***** Data for this task *****
import Literature.AlgebraicGeometry.Resolution.Hironaka1964LocalSingularLocus
import HarnessLib

/-!
# `Hironaka1964_local` reduces to desingularizing along a Cartier divisor of finite type over a field

Topic: `Literature/AlgebraicGeometry/Resolution`. Companion of `Hironaka1964LocalBlowups.lean` and
`Hironaka1964LocalSingularLocus.lean` (proofs only: no new notions, no new named facts). Recall
(`hironaka1964_local_iff_isBlowup_local`) that the named fact `Hironaka1964_local` — Hironaka
1964, Main Theorem I, over local quasi-excellent rings of residue characteristic zero, in the
reading of Temkin 2008 — is equivalent to the local desingularization problem

  (L) for every local quasi-excellent domain `S` whose residue field has characteristic zero,
      every blow-up `g : S' → Spec S` along a nonzero ideal whose non-regular points lie over
      the closed point `s` admits a desingularization,

which Temkin's Hironaka-free proof (Thm. 3.4.3, p. 19) settles by Cor. 3.4.2 applied to the pair
`(S', S'_sing)` (`S'_sing` is of finite type over `k(s)`: `isBlowup_local_singularLocus_finiteType`).
The proof of Cor. 3.4.2 (p. 18–19) begins with a scheme-theoretic reduction: "The blow up
`Bl_Z(X) → X` is an isomorphism over `V = (X, Z)_reg` … `Bl_Z(X)` is dominated by a
`V`-admissible blow up `X' → X` [Lemma 2.1.5, Raynaud–Gruson], and then `Z' = Z ×_X X'` is a
Cartier divisor in `X'`. Replacing `X` and `Z` with `X'` and `Z'`, we achieve that `Z` is a
Cartier divisor" — after which everything is formal geometry along the Cartier divisor `Z`
(completion, Thm. 3.4.1 on rig-regular special formal schemes, algebraization of the centre,
Lemma 2.1.8). In the non-embedded situation of (L) the flattening lemma is not needed: for
`Z = S'_sing` the blow-up `Bl_Z(S') → S'` is itself `S'_reg`-admissible. This file carries out
that reduction, sorry-free, so that the remaining (formal-geometric) content of Temkin's proof of
`Hironaka1964_local` is isolated as the single hypothesis

  (C) **the Cartier case**: for every integral Noetherian quasi-excellent scheme `X` whose
      residue fields have characteristic zero and every effective Cartier divisor `D ⊆ X`
      (an ideal sheaf locally generated by a non-zero-divisor) which contains the singular
      locus `X ∖ Reg X` and is, as a closed subscheme, of finite type over some field, there is
      a blow-up `X'' → X` with centre supported in `D` and `X''` regular

— the output of Cor. 3.4.2's proof from its second paragraph on ("Let `𝔛` be the formal
completion of `X` along `Z` …"), with `Z = D` already Cartier.

* `isBlowup_local_of_cartier` — **(C) ⟹ (L)**: given `S'` as in (L), let `Z = S'_sing` with its
  reduced structure (closed, of finite type over `κ(s)`), `π : X' = Bl_Z(S') → S'`
  (`exists_isBlowup`) and `D = π⁻¹(Z)` the exceptional divisor (`IsBlowup.isEffectiveCartier`).
  Then `X'` is integral (`Z ≠ S'` as the generic point is regular), Noetherian and
  quasi-excellent (of finite type over `S`, Stacks 07QU), with residue fields of characteristic
  zero; `X' ∖ D ≅ S' ∖ Z = S'_reg` (`IsBlowup.isIso_compl`), so `X'_sing ⊆ D`; and `D` is of
  finite type over `κ(s)` through `D → Z → Spec κ(s)` (`subschemeMap`). By (C) there is a blow-up
  `f : X'' → X'` centred in `D` with `X''` regular, and `f ≫ π` is a single blow-up of `S'`
  centred in `Z = S'_sing` (Temkin Lemma 2.1.4 = `IsBlowup.exists_isBlowup_comp_supported`):
  a desingularization of `S'`.
* `hironaka1964_local_of_cartier` — **(C) ⟹ `Hironaka1964_local`**
  (with `hironaka1964_local_of_isBlowup_local`).

No named fact is introduced: (C) appears only as a hypothesis.

## Sources

* M. Temkin, *Desingularization of quasi-excellent schemes in characteristic zero*, Adv. Math.
  219 (2008) 488–522 = arXiv:math/0703678 (arXiv pagination): Lemma 2.1.4 (p. 7), Cor. 3.4.2 and
  its proof (p. 18–19), proof of Thm. 3.4.3 (p. 19). [Temkin2008]
* H. Hironaka, *Resolution of singularities of an algebraic variety over a field of
  characteristic zero I*, Ann. of Math. 79 (1964) 109–203, Main Theorem I. [Hironaka1964]
* The Stacks Project, Tag 07QU. [StacksProject]
-/

noncomputable section

open CategoryTheory AlgebraicGeometry TopologicalSpace IsLocalRing

namespace Literature.AlgebraicGeometry.Resolution

universe u

/-- **The Cartier case (C) solves the local desingularization problem (L)** (Temkin 2008, proof
of Cor. 3.4.2, first paragraph, in the non-embedded situation of the proof of Thm. 3.4.3): for `S`
a local quasi-excellent domain with residue field `κ(s)` of characteristic zero and
`g : S' → Spec S` a blow-up along a nonzero ideal with `S'_sing` over the closed point, blow up
`Z = S'_sing` (reduced structure; closed, of finite type over `κ(s)`,
`exists_reducedSubscheme_finiteType_residueField`) to get `π : X' → S'` with exceptional divisor
`D = π⁻¹(Z)` effective Cartier. The scheme `X'` is integral (`Z ≠ S'`: the generic point is
regular), Noetherian, quasi-excellent (of finite type over `S`, Stacks 07QU = `Stacks07QU_holds`)
with residue fields of characteristic zero; `π` is an isomorphism over `S' ∖ Z = S'_reg`
(`IsBlowup.isIso_compl`), so `X'_sing ⊆ D`; and `D → Z → Spec κ(s)` exhibits `D` as a
`κ(s)`-scheme of finite type. The Cartier case gives a blow-up `f : X'' → X'` centred in `D`
with `X''` regular, and `f ≫ π : X'' → S'` is a blow-up centred in `Z = S'_sing` (Lemma 2.1.4,
`IsBlowup.exists_isBlowup_comp_supported`), i.e. a desingularization of `S'`.
[cite: Temkin2008, Cor. 3.4.2 (proof, p. 18–19), Thm. 3.4.3 (proof, p. 19), Lemma 2.1.4]
[cite: StacksProject, Tag 07QU] -/
theorem isBlowup_local_of_cartier
    (hC : ∀ (X : Scheme.{u}) [IsIntegral X] [IsNoetherian X], Scheme.IsQuasiExcellent X →
      (∀ x : X, CharZero (X.residueField x)) →
      ∀ (D : X.IdealSheafData), IsEffectiveCartier D →
        (Scheme.regularLocus X)ᶜ ⊆ (D.support : Set X) →
        (∃ (k : Type u) (_ : Field k) (q : D.subscheme ⟶ Spec (.of k)),
            LocallyOfFiniteType q ∧ QuasiCompact q) →
        ∃ (X'' : Scheme.{u}) (f : X'' ⟶ X) (J : X.IdealSheafData),
          IsBlowup f J ∧ (J.support : Set X) ⊆ D.support ∧ Scheme.IsRegular X'')
    (S : Type u) [CommRing S] [IsLocalRing S] [IsDomain S] (hS : IsQuasiExcellentRing S)
    (h0 : CharZero (ResidueField S)) {S' : Scheme.{u}} {g : S' ⟶ Spec (.of S)}
    {I : (Spec (.of S)).IdealSheafData} (hg : IsBlowup g I) (hI : I ≠ ⊥)
    (hsing : ∀ s : S', s ∉ Scheme.regularLocus S' → g s = closedPoint S) :
    Scheme.AdmitsDesingularization S' := by
  -- standing hypotheses on `S'`
  obtain ⟨hint, hnoeth, -, -⟩ := isBlowup_local_standing_hypotheses S hS h0 hg hI
  haveI : IsNoetherianRing S := hS.isNoetherianRing
  haveI : IsNoetherianRing (CommRingCat.of S) := ‹IsNoetherianRing S›
  haveI : CharZero (ResidueField S) := h0
  haveI : IsProper g := hg.isProper
  -- `Z = S'_sing`, closed, with reduced structure of finite type over `κ(s)`
  obtain ⟨hc, -⟩ := isBlowup_local_singularLocus_finiteType S hS hg hsing
  let T : Closeds S' := ⟨(Scheme.regularLocus S')ᶜ, hc⟩
  obtain ⟨pZ, hpZ, -, -⟩ :=
    exists_reducedSubscheme_finiteType_residueField g T fun x hx => hsing x hx
  -- blow up `Z`
  obtain ⟨X', π, hπ⟩ := exists_isBlowup S' (Scheme.IdealSheafData.vanishingIdeal T)
  have hIZ : Scheme.IdealSheafData.vanishingIdeal T ≠ ⊥ := by
    intro h
    have hgen : genericPoint S' ∈ ((Scheme.IdealSheafData.vanishingIdeal T).support : Set S') := by
      rw [h, Scheme.IdealSheafData.support_bot]; trivial
    rw [Scheme.IdealSheafData.coe_support_vanishingIdeal] at hgen
    exact hgen (genericPoint_mem_regularLocus S')
  haveI : IsIntegral X' := hπ.isIntegral hIZ
  haveI : IsProper π := hπ.isProper
  haveI : IsLocallyNoetherian X' := LocallyOfFiniteType.isLocallyNoetherian π
  haveI : CompactSpace X' := QuasiCompact.compactSpace_of_compactSpace π
  haveI : IsNoetherian X' := {}
  have hqe' : Scheme.IsQuasiExcellent X' :=
    Scheme.isQuasiExcellent_of_locallyOfFiniteType_of_isQuasiExcellentRing Stacks07QU_holds hS
      (π ≫ g)
  have hchar' : ∀ x : X', CharZero (X'.residueField x) :=
    charZero_residueField_of_over_local (π ≫ g)
  -- the exceptional divisor `D = π⁻¹(Z)`
  set D : X'.IdealSheafData := (Scheme.IdealSheafData.vanishingIdeal T).comap π with hD
  have hDc : IsEffectiveCartier D := hπ.isEffectiveCartier
  have hDsupp : (D.support : Set X') = π ⁻¹' (T : Set S') := by
    rw [hD, Scheme.IdealSheafData.support_comap, TopologicalSpace.Closeds.coe_preimage,
      Scheme.IdealSheafData.coe_support_vanishingIdeal]
  -- `X' ∖ D ≅ S'_reg`, so the singular locus of `X'` lies in `D`
  have hsing' : (Scheme.regularLocus X')ᶜ ⊆ (D.support : Set X') := by
    intro x hx
    rw [hDsupp, Set.mem_preimage]
    by_contra hxT
    have hreg : π x ∈ Scheme.regularLocus S' := not_not.mp hxT
    have hxU : π x ∈ (⟨((Scheme.IdealSheafData.vanishingIdeal T).support : Set S')ᶜ,
        (Scheme.IdealSheafData.vanishingIdeal T).support.isClosed.isOpen_compl⟩ : S'.Opens) := by
      change π x ∈ ((Scheme.IdealSheafData.vanishingIdeal T).support : Set S')ᶜ
      rw [Scheme.IdealSheafData.coe_support_vanishingIdeal]
      exact hxT
    haveI := hπ.isIso_compl
    exact hx ((mem_regularLocus_iff_of_isIso_morphismRestrict π _ x hxU).mpr hreg)
  -- `D` is of finite type over `κ(s)` through `D → Z → Spec κ(s)`
  have hfin : ∃ (k : Type u) (_ : Field k) (q : D.subscheme ⟶ Spec (.of k)),
      LocallyOfFiniteType q ∧ QuasiCompact q := by
    let m : D.subscheme ⟶ (Scheme.IdealSheafData.vanishingIdeal T).subscheme :=
      Scheme.IdealSheafData.subschemeMap D (Scheme.IdealSheafData.vanishingIdeal T) π
        ((Scheme.IdealSheafData.vanishingIdeal T).le_map_comap π)
    have hm : m ≫ (Scheme.IdealSheafData.vanishingIdeal T).subschemeι = D.subschemeι ≫ π :=
      Scheme.IdealSheafData.subschemeMap_subschemeι _ _ _ _
    refine ⟨ResidueField S, inferInstance, m ≫ pZ, ?_, ?_⟩
    · have : LocallyOfFiniteType ((m ≫ pZ) ≫ Spec.map (CommRingCat.ofHom (residue S))) := by
        rw [Category.assoc, hpZ, ← Category.assoc, hm, Category.assoc]
        infer_instance
      exact locallyOfFiniteType_of_comp _ (Spec.map (CommRingCat.ofHom (residue S)))
    · haveI : CompactSpace D.subscheme := QuasiCompact.compactSpace_of_compactSpace D.subschemeι
      exact (quasiCompact_iff_compactSpace _).mpr ‹_›
  -- the Cartier case, and composition of the two `S'_sing`-supported blow-ups (Lemma 2.1.4)
  obtain ⟨X'', f, J, hf, hJ, hreg⟩ := hC X' hqe' hchar' D hDc hsing' hfin
  have hIZT : ((Scheme.IdealSheafData.vanishingIdeal T).support : Set S') ⊆ T :=
    (Scheme.IdealSheafData.coe_support_vanishingIdeal T).subset
  have hJT : (J.support : Set X') ⊆ π ⁻¹' (T : Set S') := hJ.trans hDsupp.subset
  obtain ⟨Q, hQ, hQT⟩ :=
    IsBlowup.exists_isBlowup_comp_supported π _ f J (T : Set S') hπ hIZT hf hJT
  exact ⟨X'', f ≫ π, ⟨Q, hQ, hQT⟩, hreg⟩

/-- **The Cartier case (C) implies `Hironaka1964_local`** (Temkin 2008: Thm. 3.4.3 ⇐ Prop. 2.3.4
+ Cor. 3.4.2, whose proof reduces at once to a Cartier divisor `Z`): resolution of singularities
over every local quasi-excellent ring of residue characteristic zero (Hironaka 1964, Main
Theorem I, as read by Temkin) follows from the statement that an integral Noetherian
quasi-excellent scheme with residue fields of characteristic zero, regular off an effective
Cartier divisor `D` of finite type over a field, admits a blow-up centred in `D` with regular
source — by `hironaka1964_local_of_isBlowup_local` and `isBlowup_local_of_cartier`.
[cite: Temkin2008, Thm. 3.4.3, Cor. 3.4.2, Prop. 2.3.4] [cite: Hironaka1964, Main Theorem I] -/
theorem hironaka1964_local_of_cartier
    (hC : ∀ (X : Scheme.{u}) [IsIntegral X] [IsNoetherian X], Scheme.IsQuasiExcellent X →
      (∀ x : X, CharZero (X.residueField x)) →
      ∀ (D : X.IdealSheafData), IsEffectiveCartier D →
        (Scheme.regularLocus X)ᶜ ⊆ (D.support : Set X) →
        (∃ (k : Type u) (_ : Field k) (q : D.subscheme ⟶ Spec (.of k)),
            LocallyOfFiniteType q ∧ QuasiCompact q) →
        ∃ (X'' : Scheme.{u}) (f : X'' ⟶ X) (J : X.IdealSheafData),
          IsBlowup f J ∧ (J.support : Set X) ⊆ D.support ∧ Scheme.IsRegular X'') :
    Hironaka1964_local.{u} :=
  hironaka1964_local_of_isBlowup_local fun S _ _ _ hS h0 _S' _g _I hg hI hsing =>
    isBlowup_local_of_cartier hC S hS h0 hg hI hsing

end Literature.AlgebraicGeometry.Resolution

end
*****
__Exercise description__
Please, starting with the first line of the material above, write out each line exactly and finish on the line that includes "reading of Temkin".

__Response__
import Literature.AlgebraicGeometry.Resolution.Hironaka1964LocalSingularLocus
import HarnessLib

/-!
# `Hironaka1964_local` reduces to desingularizing along a Cartier divisor of finite type over a field

Topic: `Literature/AlgebraicGeometry/Resolution`. Companion of `Hironaka1964LocalBlowups.lean` and
`Hironaka1964LocalSingularLocus.lean` (proofs only: no new notions, no new named facts). Recall
(`hironaka1964_local_iff_isBlowup_local`) that the named fact `Hironaka1964_local` — Hironaka
1964, Main Theorem I, over local quasi-excellent rings of residue characteristic zero, in the
reading of Temkin 2008 — is equivalent to the local desingularization problem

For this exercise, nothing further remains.